I have come to realize that there are very few things I need in order to lead a good life. This revelation was brought on by incessant amounts of mud and endless laughter as our group repeatedly and intentionally trapped ourselves in quicksand. The canyon walls strengthened our goofy energy and fostered patience and perseverance. After two weeks on the Dirty Devil, I have now determined that joy and resilience are my ultimate life goals, and I have come up with five steps to help me achieve these dreams.

Step 1: Embrace Your Inner Child!

Asking questions and opening the mind to all possibilities comes so naturally to children. As we grow up, American society emphasizes seeking answers and not questioning the status quo. Rediscovering my sense of curiosity and viewing the world through a lens of wonder and awe has been so refreshing – especially in this technological age where I am expected to have all the answers right at my fingertips. How did those rocks form? How did beavers make it all the way into this canyon!? Will we see them around the next bend? Asking questions and being OK with not knowing the answer immediately is a beautiful way to clear my mind.

Step 2: Leave Judgment and Worry at the Door

I don’t need to have all the answers right away! As a college student graduating after this semester there’s often a lot of external pressure to have the rest of my life mapped out as soon as I’m done with school. However, when surrounded by 200 million year old rock, my worries began to seem much more trivial, though trivial in the best way! Like sage teachers, the canyon walls force me to reflect and breathe. They have endless patience because they have truly seen it all. Being in the presence of such humbling entities makes me realize I have plenty of time to figure it all out.

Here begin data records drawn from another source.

import Mathlib
import Literature.NumberTheory.Transcendental.KZCalculusProofs
import Literature.NumberTheory.Transcendental.SemialgebraicMapsProofs
import Literature.NumberTheory.Transcendental.KZRelationsLE
import Literature.NumberTheory.Transcendental.KZSubcalculusInvariants

/-!
# `VolumeFormOffPlane` (stmt-KontsevichZagierPeriods-14935) — line `Sketch`,
stub `stub_powerMove` (the monomial power map is one rule-(2) move, `|det| = i·j`)

Dimension `3`, coordinates `x = p 0`, `y = p 1`, slack `z = p 2`. For `i, j ≥ 1` the monomial map
`Ψ (x, y, z) = (xⁱ, yʲ, z·xy/(xⁱyʲ))` is a bijection of the open region `Q = {x > 0, y > 0}` onto
itself (inverse by `i`-th / `j`-th roots); in logarithmic coordinates it is the linear map
`diag(i, j)` on the first two coordinates. Its Jacobian matrix is lower triangular with diagonal
`(i xⁱ⁻¹, j yʲ⁻¹, xy/(xⁱyʲ))`, so `det Ψ' = i·j` is a positive CONSTANT on `Q`.

Given two integrand-`1` representations `r`, `r'` with domains inside `Q` such that membership is
transported by `Ψ` (`p ∈ σ ↔ Ψ p ∈ σ'` on `Q`), we get `σ' = Ψ '' σ` and `InjOn Ψ σ`, and ONE
change-of-variables generator (`KZ.changeOfVariablesRel`, rule (2) of [Kontsevich–Zagier 2001,
§1.2]) between `r₂ = (i·j) · r` (the scaled representation `KZ.IntegralRep.constMul`, integrand
`(i·j)·1 = 1·|i·j|`) and `r'`. Combined with the bookkeeping congruence
`[σ, k f] ≡ k•[σ, f]` (`KZ.IntegralRep.of_constMul_nat_sub_nsmul_mem_relations`, rule (1b)) this
gives `[r'] − (i·j)•[r] ∈ KZ.relations`.

Sources: M. Kontsevich, D. Zagier, *Periods* (2001), §1.2 rules (1), (2). The Jacobian bookkeeping
is folklore; the shape of the witness follows
`Summits/…/Theorems/SymplecticScissorsVolumeFormPerspectiveMap.lean`.
-/

noncomputable section

open MeasureTheory Set MvPolynomial
open Literature.NumberTheory.Transcendental Literature.ModelTheory.ExponentialFields

namespace Summit.KontsevichZagierPeriods.SymplecticScissors.LogPolytope

/-! ## Derivatives of the coordinates of the power map -/

/-- The derivative of `p ↦ (p k) ^ n` is `v ↦ n (x k)ⁿ⁻¹ v k`. [folklore] -/
theorem pmv_hasFDerivAt_pow (k : Fin 3) (n : ℕ) (x : Fin 3 → ℝ) :
    HasFDerivAt (fun p : Fin 3 → ℝ => p k ^ n)
      (((n : ℝ) * x k ^ (n - 1)) •
        ContinuousLinearMap.proj (R := ℝ) (φ := fun _ : Fin 3 => ℝ) k) x := by
  have hk : HasFDerivAt (fun p : Fin 3 → ℝ => p k)
      (ContinuousLinearMap.proj (R := ℝ) (φ := fun _ : Fin 3 => ℝ) k) x := hasFDerivAt_apply k x
  exact (hasDerivAt_pow n (x k)).comp_hasFDerivAt x hk

/-- The derivative of `p ↦ p k / (p k) ^ n` at a point with `x k ≠ 0` is a multiple of the
coordinate form `v ↦ v k`. [folklore] -/
theorem pmv_hasFDerivAt_divPow (k : Fin 3) (n : ℕ) (x : Fin 3 → ℝ) (hx : x k ≠ 0) :
    HasFDerivAt (fun p : Fin 3 → ℝ => p k / p k ^ n)
      (deriv (fun s : ℝ => s / s ^ n) (x k) •
        ContinuousLinearMap.proj (R := ℝ) (φ := fun _ : Fin 3 => ℝ) k) x := by
  have hk : HasFDerivAt (fun p : Fin 3 → ℝ => p k)
      (ContinuousLinearMap.proj (R := ℝ) (φ := fun _ : Fin 3 => ℝ) k) x := hasFDerivAt_apply k x
  have hd : DifferentiableAt ℝ (fun s : ℝ => s / s ^ n) (x k) := by
    fun_prop (disch := exact pow_ne_zero n hx)
  exact hd.hasDerivAt.comp_hasFDerivAt x hk

/-- The derivative of the slack coordinate `p ↦ p 2 · (p 0 · p 1) / ((p 0)ⁱ (p 1)ʲ)` of the power
map at a point with `x 0 ≠ 0`, `x 1 ≠ 0`: by the product rule applied to
`p 2 · ((p 0 / (p 0)ⁱ) · (p 1 / (p 1)ʲ))`, a combination of the three coordinate forms whose
`v ↦ v 2` coefficient is `x 0 x 1 / ((x 0)ⁱ (x 1)ʲ)`. [folklore] -/
theorem pmv_hasFDerivAt_slack (i j : ℕ) (x : Fin 3 → ℝ) (h0 : x 0 ≠ 0) (h1 : x 1 ≠ 0) :
    HasFDerivAt (fun p : Fin 3 → ℝ => p 2 * (p 0 * p 1) / (p 0 ^ i * p 1 ^ j))
      (x 2 • ((x 0 / x 0 ^ i) • (deriv (fun s : ℝ => s / s ^ j) (x 1) •
            ContinuousLinearMap.proj (R := ℝ) (φ := fun _ : Fin 3 => ℝ) 1) +
          (x 1 / x 1 ^ j) • (deriv (fun s : ℝ => s / s ^ i) (x 0) •
            ContinuousLinearMap.proj (R := ℝ) (φ := fun _ : Fin 3 => ℝ) 0)) +
        (x 0 / x 0 ^ i * (x 1 / x 1 ^ j)) •
          ContinuousLinearMap.proj (R := ℝ) (φ := fun _ : Fin 3 => ℝ) 2) x := by
  have hfun : (fun p : Fin 3 → ℝ => p 2 * (p 0 * p 1) / (p 0 ^ i * p 1 ^ j)) =
      fun p => p 2 * (p 0 / p 0 ^ i * (p 1 / p 1 ^ j)) := by
    funext p
    rw [mul_div_assoc, mul_div_mul_comm]
  have h2 : HasFDerivAt (fun p : Fin 3 → ℝ => p 2)
      (ContinuousLinearMap.proj (R := ℝ) (φ := fun _ : Fin 3 => ℝ) 2) x := hasFDerivAt_apply 2 x
  rw [hfun]
  exact h2.fun_mul ((pmv_hasFDerivAt_divPow 0 i x h0).fun_mul (pmv_hasFDerivAt_divPow 1 j x h1))

/-- **The Jacobian determinant of the power map is the constant `i·j`.** The derivative
`pi (i xⁱ⁻¹ • pr₀, j yʲ⁻¹ • pr₁, z • (…pr₀, pr₁…) + (x/xⁱ · y/yʲ) • pr₂)` has a lower-triangular
matrix with diagonal `(i xⁱ⁻¹, j yʲ⁻¹, x y /(xⁱ yʲ))`, whose product is `i·j` (`x, y ≠ 0`,
`i, j ≥ 1`). [folklore] -/
theorem pmv_det (i j : ℕ) (hi : i ≠ 0) (hj : j ≠ 0) (x : Fin 3 → ℝ) (h0 : x 0 ≠ 0)
    (h1 : x 1 ≠ 0) :
    (ContinuousLinearMap.pi (![((i : ℝ) * x 0 ^ (i - 1)) •
          ContinuousLinearMap.proj (R := ℝ) (φ := fun _ : Fin 3 => ℝ) 0,
        ((j : ℝ) * x 1 ^ (j - 1)) •
          ContinuousLinearMap.proj (R := ℝ) (φ := fun _ : Fin 3 => ℝ) 1,
        x 2 • ((x 0 / x 0 ^ i) • (deriv (fun s : ℝ => s / s ^ j) (x 1) •
              ContinuousLinearMap.proj (R := ℝ) (φ := fun _ : Fin 3 => ℝ) 1) +
            (x 1 / x 1 ^ j) • (deriv (fun s : ℝ => s / s ^ i) (x 0) •
              ContinuousLinearMap.proj (R := ℝ) (φ := fun _ : Fin 3 => ℝ) 0)) +
          (x 0 / x 0 ^ i * (x 1 / x 1 ^ j)) •
            ContinuousLinearMap.proj (R := ℝ) (φ := fun _ : Fin 3 => ℝ) 2] :
          Fin 3 → (Fin 3 → ℝ) →L[ℝ] ℝ) :
        (Fin 3 → ℝ) →L[ℝ] (Fin 3 → ℝ)).det = (i : ℝ) * j := by
  rw [ContinuousLinearMap.det, ← LinearMap.det_toMatrix', Matrix.det_fin_three]
  simp only [LinearMap.toMatrix'_apply, ContinuousLinearMap.coe_coe, ContinuousLinearMap.pi_apply,
    Matrix.cons_val_zero, Matrix.cons_val_one, Matrix.cons_val_two, Matrix.head_cons,
    Matrix.tail_cons, _root_.add_apply, _root_.smul_apply,
    ContinuousLinearMap.proj_apply, Pi.single_apply, smul_eq_mul]
  simp only [Fin.isValue, Fin.reduceEq, ↓reduceIte, mul_one, mul_zero, add_zero, zero_add, zero_mul,
    sub_zero, zero_ne_one, one_ne_zero]
  rw [← pow_sub_one_mul hi (x 0), ← pow_sub_one_mul hj (x 1)]
  field_simp

/-! ## The move -/

/-- **The power move** (stub `stub_powerMove` of `VolumeFormOffPlane`, line `Sketch`,
stmt-KontsevichZagierPeriods-14935). For `i, j ≥ 1` and two integrand-`1` representations `r`, `r'`
in dimension `3` with domains inside `{x > 0, y > 0}` whose membership is transported by the
monomial map `Ψ (x, y, z) = (xⁱ, yʲ, z·xy/(xⁱyʲ))`, one has `[r'] − (i·j)•[r] ∈ KZ.relations`:
`Ψ` is ONE rule-(2) move from the scaled representation `(i·j)·r` to `r'` (it is `ℚ`-semialgebraic,
injective on the open quadrant, differentiable with constant Jacobian determinant `i·j`, and
`σ' = Ψ '' σ`), and `[(i·j)·r] ≡ (i·j)•[r]` by integrand additivity.
[Kontsevich–Zagier 2001, §1.2, rules (1b), (2)] -/
theorem stub_powerMove : (∀ (i j : ℕ), 1 ≤ i → 1 ≤ j → ∀ (r r' : KZ.IntegralRep 3), r.domain ⊆ {p | 0 < p 0 ∧ 0 < p 1} → r'.domain ⊆ {p | 0 < p 0 ∧ 0 < p 1} → (∀ p : Fin 3 → ℝ, 0 < p 0 → 0 < p 1 → (p ∈ r.domain ↔ (![p 0 ^ i, p 1 ^ j, p 2 * (p 0 * p 1) / (p 0 ^ i * p 1 ^ j)] : Fin 3 → ℝ) ∈ r'.domain)) → (∀ p ∈ r.domain, r.integrand p = 1) → (∀ p ∈ r'.domain, r'.integrand p = 1) → KZ.of r' - (i * j) • KZ.of r ∈ KZ.relations) := by
  intro i j hi hj r r' hr hr' hmem hf hf'
  have hi0 : i ≠ 0 := Nat.one_le_iff_ne_zero.mp hi
  have hj0 : j ≠ 0 := Nat.one_le_iff_ne_zero.mp hj
  -- the witness and its derivative
  let Φ : (Fin 3 → ℝ) → (Fin 3 → ℝ) := fun p =>
    ![p 0 ^ i, p 1 ^ j, p 2 * (p 0 * p 1) / (p 0 ^ i * p 1 ^ j)]
  let Φ' : (Fin 3 → ℝ) → (Fin 3 → ℝ) →L[ℝ] (Fin 3 → ℝ) := fun x =>
    ContinuousLinearMap.pi (![((i : ℝ) * x 0 ^ (i - 1)) •
          ContinuousLinearMap.proj (R := ℝ) (φ := fun _ : Fin 3 => ℝ) 0,
        ((j : ℝ) * x 1 ^ (j - 1)) •
          ContinuousLinearMap.proj (R := ℝ) (φ := fun _ : Fin 3 => ℝ) 1,
        x 2 • ((x 0 / x 0 ^ i) • (deriv (fun s : ℝ => s / s ^ j) (x 1) •
              ContinuousLinearMap.proj (R := ℝ) (φ := fun _ : Fin 3 => ℝ) 1) +
            (x 1 / x 1 ^ j) • (deriv (fun s : ℝ => s / s ^ i) (x 0) •
              ContinuousLinearMap.proj (R := ℝ) (φ := fun _ : Fin 3 => ℝ) 0)) +
          (x 0 / x 0 ^ i * (x 1 / x 1 ^ j)) •
            ContinuousLinearMap.proj (R := ℝ) (φ := fun _ : Fin 3 => ℝ) 2] :
          Fin 3 → (Fin 3 → ℝ) →L[ℝ] ℝ)
  have hΦ0 : ∀ p, Φ p 0 = p 0 ^ i := fun p => rfl
  have hΦ1 : ∀ p, Φ p 1 = p 1 ^ j := fun p => rfl
  have hΦ2 : ∀ p, Φ p 2 = p 2 * (p 0 * p 1) / (p 0 ^ i * p 1 ^ j) := fun p => rfl
  -- positivity on the source domain
  have hpos : ∀ p ∈ r.domain, 0 < p 0 ∧ 0 < p 1 := fun p hp => hr hp
  -- the Jacobian determinant on the source domain
  have hdet : ∀ x ∈ r.domain, (Φ' x).det = (i : ℝ) * j := fun x hx =>
    pmv_det i j hi0 hj0 x (hpos x hx).1.ne' (hpos x hx).2.ne'
  -- `Φ` maps the source domain into the target domain
  have hmaps : ∀ p ∈ r.domain, Φ p ∈ r'.domain := fun p hp =>
    (hmem p (hpos p hp).1 (hpos p hp).2).1 hp
  -- `Φ` is onto the target domain: explicit inverse by `i`-th and `j`-th roots
  have hsurj : ∀ q ∈ r'.domain, ∃ p ∈ r.domain, Φ p = q := by
    intro q hq
    obtain ⟨hq0, hq1⟩ : 0 < q 0 ∧ 0 < q 1 := hr' hq
    obtain ⟨a, hai, ha0⟩ : ∃ a : ℝ, a ^ i = q 0 ∧ 0 < a :=
      ⟨q 0 ^ ((i : ℝ)⁻¹), Real.rpow_inv_natCast_pow hq0.le hi0, Real.rpow_pos_of_pos hq0 _⟩
    obtain ⟨b, hbj, hb0⟩ : ∃ b : ℝ, b ^ j = q 1 ∧ 0 < b :=
      ⟨q 1 ^ ((j : ℝ)⁻¹), Real.rpow_inv_natCast_pow hq1.le hj0, Real.rpow_pos_of_pos hq1 _⟩
    let p : Fin 3 → ℝ := ![a, b, q 2 * (a ^ i * b ^ j) / (a * b)]
    have hp0 : p 0 = a := rfl
    have hp1 : p 1 = b := rfl
    have hp2 : p 2 = q 2 * (a ^ i * b ^ j) / (a * b) := rfl
    have hΦp : Φ p = q := by
      funext k
      fin_cases k
      · show Φ p 0 = q 0
        rw [hΦ0, hp0, hai]
      · show Φ p 1 = q 1
        rw [hΦ1, hp1, hbj]
      · show Φ p 2 = q 2
        rw [hΦ2, hp0, hp1, hp2]
        field_simp
    refine ⟨p, (hmem p (hp0 ▸ ha0) (hp1 ▸ hb0)).2 ?_, hΦp⟩
    show Φ p ∈ r'.domain
    rw [hΦp]
    exact hq
  -- assemble the rule-(2) witness between `(i·j)·r` and `r'`
  have hcov : KZ.of (r.constMul ((i * j : ℕ) : ℝ) (isAlgebraic_nat (i * j))) - KZ.of r' ∈
      KZ.changeOfVariablesRel := by
    refine ⟨3, r.constMul ((i * j : ℕ) : ℝ) (isAlgebraic_nat (i * j)), r', Φ, Φ',
      ?_, ?_, ?_, ?_, ?_, rfl⟩
    · -- `Φ` is `ℚ`-semialgebraic on the source domain
      show IsSemialgebraicMapOn ℚ r.domain Φ
      refine IsSemialgebraicMapOn.of_forall r.isSemialgebraic_domain fun k => ?_
      fin_cases k
      · show IsSemialgebraicFunOn ℚ r.domain fun p => Φ p 0
        exact (isSemialgebraicFunOn_aeval r.isSemialgebraic_domain
          ((X 0 : MvPolynomial (Fin 3) ℚ) ^ i)).congr fun p _ => by
            simp only [map_pow, aeval_X, hΦ0]
      · show IsSemialgebraicFunOn ℚ r.domain fun p => Φ p 1
        exact (isSemialgebraicFunOn_aeval r.isSemialgebraic_domain
          ((X 1 : MvPolynomial (Fin 3) ℚ) ^ j)).congr fun p _ => by
            simp only [map_pow, aeval_X, hΦ1]
      · show IsSemialgebraicFunOn ℚ r.domain fun p => Φ p 2
        have hq : ∀ p ∈ r.domain,
            aeval p ((X 0 : MvPolynomial (Fin 3) ℚ) ^ i * X 1 ^ j) ≠ (0 : ℝ) := by
          intro p hp
          obtain ⟨hp0, hp1⟩ := hpos p hp
          rw [map_mul, map_pow, map_pow, aeval_X, aeval_X]
          positivity
        exact (isSemialgebraicFunOn_aeval_div_aeval r.isSemialgebraic_domain
          ((X 2 : MvPolynomial (Fin 3) ℚ) * (X 0 * X 1)) (X 0 ^ i * X 1 ^ j) hq).congr
          fun p _ => by
            simp only [map_mul, map_pow, aeval_X]
            rw [hΦ2]
    · -- differentiability within the source domain
      intro x hx
      obtain ⟨hx0, hx1⟩ := hpos x hx
      refine HasFDerivAt.hasFDerivWithinAt (hasFDerivAt_pi'' fun k => ?_)
      fin_cases k
      · show HasFDerivAt (fun p => Φ p 0) ((ContinuousLinearMap.proj 0).comp (Φ' x)) x
        rw [ContinuousLinearMap.proj_pi]
        exact pmv_hasFDerivAt_pow 0 i x
      · show HasFDerivAt (fun p => Φ p 1) ((ContinuousLinearMap.proj 1).comp (Φ' x)) x
        rw [ContinuousLinearMap.proj_pi]
        exact pmv_hasFDerivAt_pow 1 j x
      · show HasFDerivAt (fun p => Φ p 2) ((ContinuousLinearMap.proj 2).comp (Φ' x)) x
        rw [ContinuousLinearMap.proj_pi]
        exact pmv_hasFDerivAt_slack i j x hx0.ne' hx1.ne'
    · -- injectivity on the source domain
      intro p hp q hq hpq
      obtain ⟨hp0, hp1⟩ := hpos p hp
      obtain ⟨hq0, hq1⟩ := hpos q hq
      have e0 : p 0 ^ i = q 0 ^ i := by rw [← hΦ0 p, ← hΦ0 q, hpq]
      have e1 : p 1 ^ j = q 1 ^ j := by rw [← hΦ1 p, ← hΦ1 q, hpq]
      have e2 : p 2 * (p 0 * p 1) / (p 0 ^ i * p 1 ^ j) =
          q 2 * (q 0 * q 1) / (q 0 ^ i * q 1 ^ j) := by
        rw [← hΦ2 p, ← hΦ2 q, hpq]
      have k0 : p 0 = q 0 := (pow_left_inj₀ hp0.le hq0.le hi0).1 e0
      have k1 : p 1 = q 1 := (pow_left_inj₀ hp1.le hq1.le hj0).1 e1
      rw [k0, k1] at e2
      have hc : q 0 ^ i * q 1 ^ j ≠ 0 := by positivity
      have hc' : q 0 * q 1 ≠ 0 := by positivity
      have k2 : p 2 = q 2 := mul_right_cancel₀ hc' ((div_left_inj' hc).1 e2)
      funext k
      fin_cases k
      exacts [k0, k1, k2]
    · -- the image is the target domain
      show r'.domain = Φ '' r.domain
      refine Subset.antisymm (fun q hq => ?_) ?_
      · obtain ⟨p, hp, hpq⟩ := hsurj q hq
        exact ⟨p, hp, hpq⟩
      · rintro _ ⟨p, hp, rfl⟩
        exact hmaps p hp
    · -- the integrands: `(i·j) · 1 = 1 · |i·j|`
      intro x hx
      have hx' : x ∈ r.domain := hx
      show ((i * j : ℕ) : ℝ) * r.integrand x = r'.integrand (Φ x) * |(Φ' x).det|
      rw [hf x hx', hf' _ (hmaps x hx'), hdet x hx', Nat.cast_mul, mul_one, one_mul,
        abs_of_nonneg (by positivity)]
  -- combine with `[(i·j)·r] ≡ (i·j)•[r]`
  have key := KZ.relations.sub_mem
    (KZ.IntegralRep.of_constMul_nat_sub_nsmul_mem_relations r (i * j))
    (KZ.changeOfVariablesRel_subset_relations hcov)
  rwa [sub_sub_sub_cancel_left] at key

end Summit.KontsevichZagierPeriods.SymplecticScissors.LogPolytope

end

Step 3: Develop an Eye for Patterns!

The canyon walls also make it much easier to notice the patterns and connections that exist in this wonderful system that is life. I can physically see and trace the path where water has carved into the walls over millennia and that has directly impacted which plant and animal species are living in the desert today. Many of our class discussions in this section have been focused on how to manage complex adaptive systems. In order to maintain a resilient system that can recover from disturbances, complexities need to be acknowledged and worked with. Instead of trying to simplify matters and force things into boxes, getting to know and understand each part of the system will help the system function more soundly in the long run.

Step 4: Find Your People!

I can face anything if I surround myself with people who push and encourage me to be the best version of myself, and this group has taught me that. Did I ever think that I would play shadow puppets and perform concerts on the canyon walls for two hours, no. But being part of this group, with all its creativity and silliness, has allowed me to get out of my head and ensures that I am always fully engaged in each moment. It is so freeing to be my authentic self, quirks and all, and finding my people has allowed my true self to flourish.

Step 5: Communicate!

The beauty of a great group of people is that it becomes remarkably easy to communicate. Hopes, fears, and questions can all be voiced without fear of judgment. This is a skill that I have struggled with my whole life, but one that is especially critical on something like a WRFI course, which is physically, emotionally, and intellectually exhilarating – but also exhausting at the same time. This newfound power in my voice has made me more resilient in that it has made me more determined to speak up about issues I am passionate about. I am looking forward to intentionally participating in ways that sustain me and bring me joy, while also sustaining the socio-ecological system we are all a part of.

As I sit here writing this in my tent, a sandstorm is occurring outside. I should really say inside too, because I currently have a small sand dune piling up around me. Am I worried? No! Watching mountain ridges form on my arms and legs really puts into perspective how powerful a grain of sand can be. I know that I can float with the wind and find my place, just as these fine particles found their way into my tent today. Am I laughing, definitely. I can hear people whooping outside and I can’t wait to join them.

Thank you Dirty Devil for always keeping us in the moment. Your mud may try to trap us, and your winds may whip our faces, but your life lessons are invaluable and we are beyond appreciative.

One Reply to “Life Lessons from the Devil Herself by Emet Koffman”

  • Thanks for the great entry Emet! Such a fine way to remember the time in the canyons with you and a reminder of the lessons out there.